> **Problem statement**:
Print, in exact form, the lines below from the one containing "The eigen-identity -/" through the one containing "have hg : ∀", and omit all others.

━━━ Working data

import Mathlib
import Literature.Analysis.FluidPDE.BurgersVortexSteady
import Summits.NavierStokesRegularity.NavierStokesRegularity.Theorems.FilamentSkeletonRssDefectColumnGateDipoleSector

/-!
# Route `FilamentSkeletonRss` · crux `TransverseReduction1AG` (stmt-NavierStokesRegularity-27853) · line `defect_column_gate_1AG` —
# the TRANSLATION MODE of the column is an exact eigenfunction of the S2a operator with eigenvalue `γ/2`, for EVERY circulation `Rc`

Helper file (theorems only, `--supports stmt-NavierStokesRegularity-27853 --as helper`; LEAD of 27853, lane ns-filament-21221-p1 g11).  On the dipole
sector (`colForceVort_dip`, `Theorems/…DipoleSector.lean`) take `φ(q) = burgersPhi(γq/4)` — so that `Ψ = y₀φ(q)` is, up to the factor `−γRc/(8π)`, the
stream function `∂₀Ψ_S` of the infinitesimal TRANSLATION of the Gaussian column along `e₀`, and `curl W = y₀·γe^{−γq/4}·e₃ ∝ ∂₀Ω_S` (`dipole_g_eq`).
Then the two `Rc`-terms of the S2a operator — rotation of the pattern by the column, `−c(q)g(q)`, and the Biot–Savart reaction of the displaced column,
`(γ/2)ζ(q)φ(q)` — CANCEL IDENTICALLY (`c·g = (γ/2)ζφ`, both equal `γ²Rc/(8π)·φ(t)e^{−t}`, `t = γq/4`), and the Fokker–Planck part returns `(γ/2)·g`:
**`colForceVort B α γ Rc e₃ W = (γ/2)·curl W`** (`colForceVort_translationMode`) for the symmetric column `B = diag(−γ/2, −γ/2, 3/2+γ)`, every rate
`α` and every circulation `Rc`.  This kernel-checks the structural fact used in the lead's S2a-loc analysis (memo S2A-LOC-ANALYSIS-27853-g11.md §3(d)):
the displacement modes sit EXACTLY at `Re μ = γ/2`, uniformly in `Rc` (Gallay–Wayne's `λ₁ = 1/2` in their scaling); they are dipoles (`Ψ ~ y₀/q`), hence
outside the compactly supported class of S2a-loc, and mark the bottom of the zero-mass sectional spectrum that any S2a-loc kill would have to undercut.
HONEST FRAMING: an identity about the MODEL operator of a hypothetical blow-up route (MODEL rung, negative side); no stub is proved or refuted here;
nothing here bears on Navier–Stokes regularity.
-/

set_option linter.dupNamespace false

noncomputable section

namespace Summit.NavierStokesRegularity.NavierStokesRegularity.Theorems.DefectColumnGate

open scoped BigOperators Topology InnerProductSpace Laplacian ContDiff
open Set Function
open Literature.Analysis.FluidPDE
open Literature.Analysis.FluidPDE.StrainedAzimuthal
open Summit.NavierStokesRegularity.NavierStokesRegularity.Theorems.KelvinGate

/-! ## 1. The rescaled profile `φ(q) = burgersPhi(γq/4)` and its vorticity profile `g = γ e^{−γq/4}` -/

/-- `φ(q) = burgersPhi(γq/4)` is smooth. -/
theorem contDiff_dipolePhi (γ : ℝ) {n : WithTop ℕ∞} : ContDiff ℝ n (fun q : ℝ => burgersPhi (γ * q / 4)) :=
  contDiff_burgersPhi.comp ((contDiff_const.mul contDiff_id).div_const 4)

/-- `φ′(q) = (γ/4)·burgersPhi′(γq/4)`. -/
theorem deriv_dipolePhi (γ : ℝ) :
    deriv (fun q : ℝ => burgersPhi (γ * q / 4)) = fun q => deriv burgersPhi (γ * q / 4) * (γ / 4) := by
  funext q
  have hlin : HasDerivAt (fun q : ℝ => γ * q / 4) (γ / 4) q := by
    simpa using ((hasDerivAt_id' q).const_mul γ).div_const 4
  exact ((hasDerivAt_burgersPhi (γ * q / 4)).comp q hlin).deriv

/-- `φ″(q) = (γ/4)²·burgersPhi″(γq/4)`. -/
theorem deriv_deriv_dipolePhi (γ : ℝ) :
    deriv (deriv (fun q : ℝ => burgersPhi (γ * q / 4))) = fun q => deriv (deriv burgersPhi) (γ * q / 4) * (γ / 4) * (γ / 4) := by
  rw [deriv_dipolePhi]
  funext q
  have hlin : HasDerivAt (fun q : ℝ => γ * q / 4) (γ / 4) q := by
    simpa using ((hasDerivAt_id' q).const_mul γ).div_const 4
  exact (((hasDerivAt_deriv_burgersPhi (γ * q / 4)).comp q hlin).mul_const (γ / 4)).deriv

/-- **The vorticity profile of the dipole mode is the Gaussian**: `g(q) := −(4qφ″(q) + 8φ′(q)) = γ·e^{−γq/4}` (from `2φ′(t) + tφ″(t) = −e^{−t}`). -/
theorem dipole_g_eq (γ q : ℝ) :
    -(4 * q * deriv (deriv (fun q : ℝ => burgersPhi (γ * q / 4))) q + 8 * deriv (fun q : ℝ => burgersPhi (γ * q / 4)) q)
      = γ * Real.exp (-(γ * q / 4)) := by
  rw [deriv_deriv_dipolePhi, deriv_dipolePhi]
  simp only
  have h := two_mul_deriv_add_mul_deriv_deriv_burgersPhi (γ * q / 4)
  have e : 4 * q * (deriv (deriv burgersPhi) (γ * q / 4) * (γ / 4) * (γ / 4)) + 8 * (deriv burgersPhi (γ * q / 4) * (γ / 4))
      = γ * (2 * deriv burgersPhi (γ * q / 4) + γ * q / 4 * deriv (deriv burgersPhi) (γ * q / 4)) := by ring
  rw [e, h]; ring

/-! ## 2. The eigen-identity -/

/-- **THE TRANSLATION MODE IS AN EXACT EIGENFUNCTION WITH EIGENVALUE `γ/2`, FOR EVERY `Rc`.**  `B = diag(−γ/2, −γ/2, 3/2+γ)`, any `α`, any `Rc`,
`Ψ(y) = y₀·burgersPhi(γ(y₀²+y₁²)/4)`, `W = ∇Ψ × e₃`:  `colForceVort B α γ Rc e₃ W (y) = (γ/2)·curl W (y)`. -/
theorem colForceVort_translationMode {B : EuclideanSpace ℝ (Fin 3) →L[ℝ] EuclideanSpace ℝ (Fin 3)} {γ α Rc : ℝ}
    (hB0 : B (EuclideanSpace.single 0 1) = (-(γ / 2)) • EuclideanSpace.single 0 1)
    (hB1 : B (EuclideanSpace.single 1 1) = (-(γ / 2)) • EuclideanSpace.single 1 1)
    (hB2 : B (EuclideanSpace.single 2 1) = (3 / 2 + γ) • EuclideanSpace.single 2 1) (y : EuclideanSpace ℝ (Fin 3)) :
    colForceVort B α γ Rc (EuclideanSpace.single 2 1)
        (fun z => cross (gradient (fun y : EuclideanSpace ℝ (Fin 3) => y 0 * burgersPhi (γ * (y 0 ^ 2 + y 1 ^ 2) / 4)) z)
          (EuclideanSpace.single 2 1)) y =
      (γ / 2) • curl (fun z => cross (gradient (fun y : EuclideanSpace ℝ (Fin 3) => y 0 * burgersPhi (γ * (y 0 ^ 2 + y 1 ^ 2) / 4)) z)
          (EuclideanSpace.single 2 1)) y := by
  -- the profile `φ`, its vorticity profile `g`, in the shape `colForceVort_dip` wants
  set φ : ℝ → ℝ := fun q => burgersPhi (γ * q / 4) with hφdef
  have hΨ : (fun y : EuclideanSpace ℝ (Fin 3) => y 0 * burgersPhi (γ * (y 0 ^ 2 + y 1 ^ 2) / 4))
      = fun y : EuclideanSpace ℝ (Fin 3) => y 0 * φ (y 0 ^ 2 + y 1 ^ 2) := rfl
  have hφC : ContDiff ℝ 4 φ := contDiff_dipolePhi γ
  have hφ2 : ContDiff ℝ 2 φ := contDiff_dipolePhi γ
  have hφ1 : Differentiable ℝ φ := hφC.differentiable (by norm_num)
  set g : ℝ → ℝ := fun u => -(4 * u * deriv (deriv φ) u + 8 * deriv φ u) with hgdef
  have hg : ∀ u, g u = -(4 * u * deriv (deriv φ) u + 8 * deriv φ u) := fun u => rfl
  have hgE : ∀ u, g u = γ * Real.exp (-(γ * u / 4)) := fun u => by rw [hg]; exact dipole_g_eq γ u
  have hgfun : g = fun u => γ * Real.exp (-(γ * u / 4)) := funext hgE
  -- derivatives of `g`
  have hexp : ∀ u, HasDerivAt (fun u : ℝ => Real.exp (-(γ * u / 4))) (Real.exp (-(γ * u / 4)) * (-(γ / 4))) u := fun u => by
    have hfun : (fun u : ℝ => -(γ * u / 4)) = fun u => (-(γ / 4)) * u := by funext u; ring
    have hlin : HasDerivAt (fun u : ℝ => -(γ * u / 4)) (-(γ / 4)) u := by
      rw [hfun]; simpa using (hasDerivAt_id' u).const_mul (-(γ / 4))
    exact hlin.exp
  have hg' : deriv g = fun u => -(γ ^ 2 / 4) * Real.exp (-(γ * u / 4)) := by
    rw [hgfun]; funext u
    exact ((hexp u).const_mul γ).deriv.trans (by ring)
  have hg'' : deriv (deriv g) = fun u => (γ ^ 3 / 16) * Real.exp (-(γ * u / 4)) := by
    rw [hg']; funext u
    exact ((hexp u).const_mul (-(γ ^ 2 / 4))).deriv.trans (by ring)
  -- the vorticity of the mode
  have hax : ∀ z, fderiv ℝ (fun y : EuclideanSpace ℝ (Fin 3) => y 0 * φ (y 0 ^ 2 + y 1 ^ 2)) z (EuclideanSpace.single 2 1) = 0 :=
    fderiv_dip_axis hφ1
  have hcurl : curl (fun z => cross (gradient (fun y : EuclideanSpace ℝ (Fin 3) => y 0 * φ (y 0 ^ 2 + y 1 ^ 2)) z)
      (EuclideanSpace.single 2 1)) y = (y 0 * g (y 0 ^ 2 + y 1 ^ 2)) • EuclideanSpace.single 2 1 := by
    rw [curl_streamField (contDiff_dip hφ2) hax y, laplacian_dip hφ2 y, hg]
    congr 1; ring
  rw [hΨ, hcurl, colForceVort_dip hφC hB0 hB1 hB2 g hg y, smul_smul]
  congr 1
  -- the scalar identity: `y₀`-part `= (γ/2) y₀ g`, `y₁`-part `= 0`
  have hq := hgE (y 0 ^ 2 + y 1 ^ 2)
  have hq' : deriv g (y 0 ^ 2 + y 1 ^ 2) = -(γ ^ 2 / 4) * Real.exp (-(γ * (y 0 ^ 2 + y 1 ^ 2) / 4)) := by rw [hg']
  have hq'' : deriv (deriv g) (y 0 ^ 2 + y 1 ^ 2) = (γ ^ 3 / 16) * Real.exp (-(γ * (y 0 ^ 2 + y 1 ^ 2) / 4)) := by rw [hg'']
  have hφq : φ (y 0 ^ 2 + y 1 ^ 2) = burgersPhi (γ * (y 0 ^ 2 + y 1 ^ 2) / 4) := rfl
  rw [hq, hq', hq'', hφq]
  ring

end Summit.NavierStokesRegularity.NavierStokesRegularity.Theorems.DefectColumnGate

end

━━━━━━

> **Solution**:
/-! ## 2. The eigen-identity -/

/-- **THE TRANSLATION MODE IS AN EXACT EIGENFUNCTION WITH EIGENVALUE `γ/2`, FOR EVERY `Rc`.**  `B = diag(−γ/2, −γ/2, 3/2+γ)`, any `α`, any `Rc`,
`Ψ(y) = y₀·burgersPhi(γ(y₀²+y₁²)/4)`, `W = ∇Ψ × e₃`:  `colForceVort B α γ Rc e₃ W (y) = (γ/2)·curl W (y)`. -/
theorem colForceVort_translationMode {B : EuclideanSpace ℝ (Fin 3) →L[ℝ] EuclideanSpace ℝ (Fin 3)} {γ α Rc : ℝ}
    (hB0 : B (EuclideanSpace.single 0 1) = (-(γ / 2)) • EuclideanSpace.single 0 1)
    (hB1 : B (EuclideanSpace.single 1 1) = (-(γ / 2)) • EuclideanSpace.single 1 1)
    (hB2 : B (EuclideanSpace.single 2 1) = (3 / 2 + γ) • EuclideanSpace.single 2 1) (y : EuclideanSpace ℝ (Fin 3)) :
    colForceVort B α γ Rc (EuclideanSpace.single 2 1)
        (fun z => cross (gradient (fun y : EuclideanSpace ℝ (Fin 3) => y 0 * burgersPhi (γ * (y 0 ^ 2 + y 1 ^ 2) / 4)) z)
          (EuclideanSpace.single 2 1)) y =
      (γ / 2) • curl (fun z => cross (gradient (fun y : EuclideanSpace ℝ (Fin 3) => y 0 * burgersPhi (γ * (y 0 ^ 2 + y 1 ^ 2) / 4)) z)
          (EuclideanSpace.single 2 1)) y := by
  -- the profile `φ`, its vorticity profile `g`, in the shape `colForceVort_dip` wants
  set φ : ℝ → ℝ := fun q => burgersPhi (γ * q / 4) with hφdef
  have hΨ : (fun y : EuclideanSpace ℝ (Fin 3) => y 0 * burgersPhi (γ * (y 0 ^ 2 + y 1 ^ 2) / 4))
      = fun y : EuclideanSpace ℝ (Fin 3) => y 0 * φ (y 0 ^ 2 + y 1 ^ 2) := rfl
  have hφC : ContDiff ℝ 4 φ := contDiff_dipolePhi γ
  have hφ2 : ContDiff ℝ 2 φ := contDiff_dipolePhi γ
  have hφ1 : Differentiable ℝ φ := hφC.differentiable (by norm_num)
  set g : ℝ → ℝ := fun u => -(4 * u * deriv (deriv φ) u + 8 * deriv φ u) with hgdef
  have hg : ∀ u, g u = -(4 * u * deriv (deriv φ) u + 8 * deriv φ u) := fun u => rfl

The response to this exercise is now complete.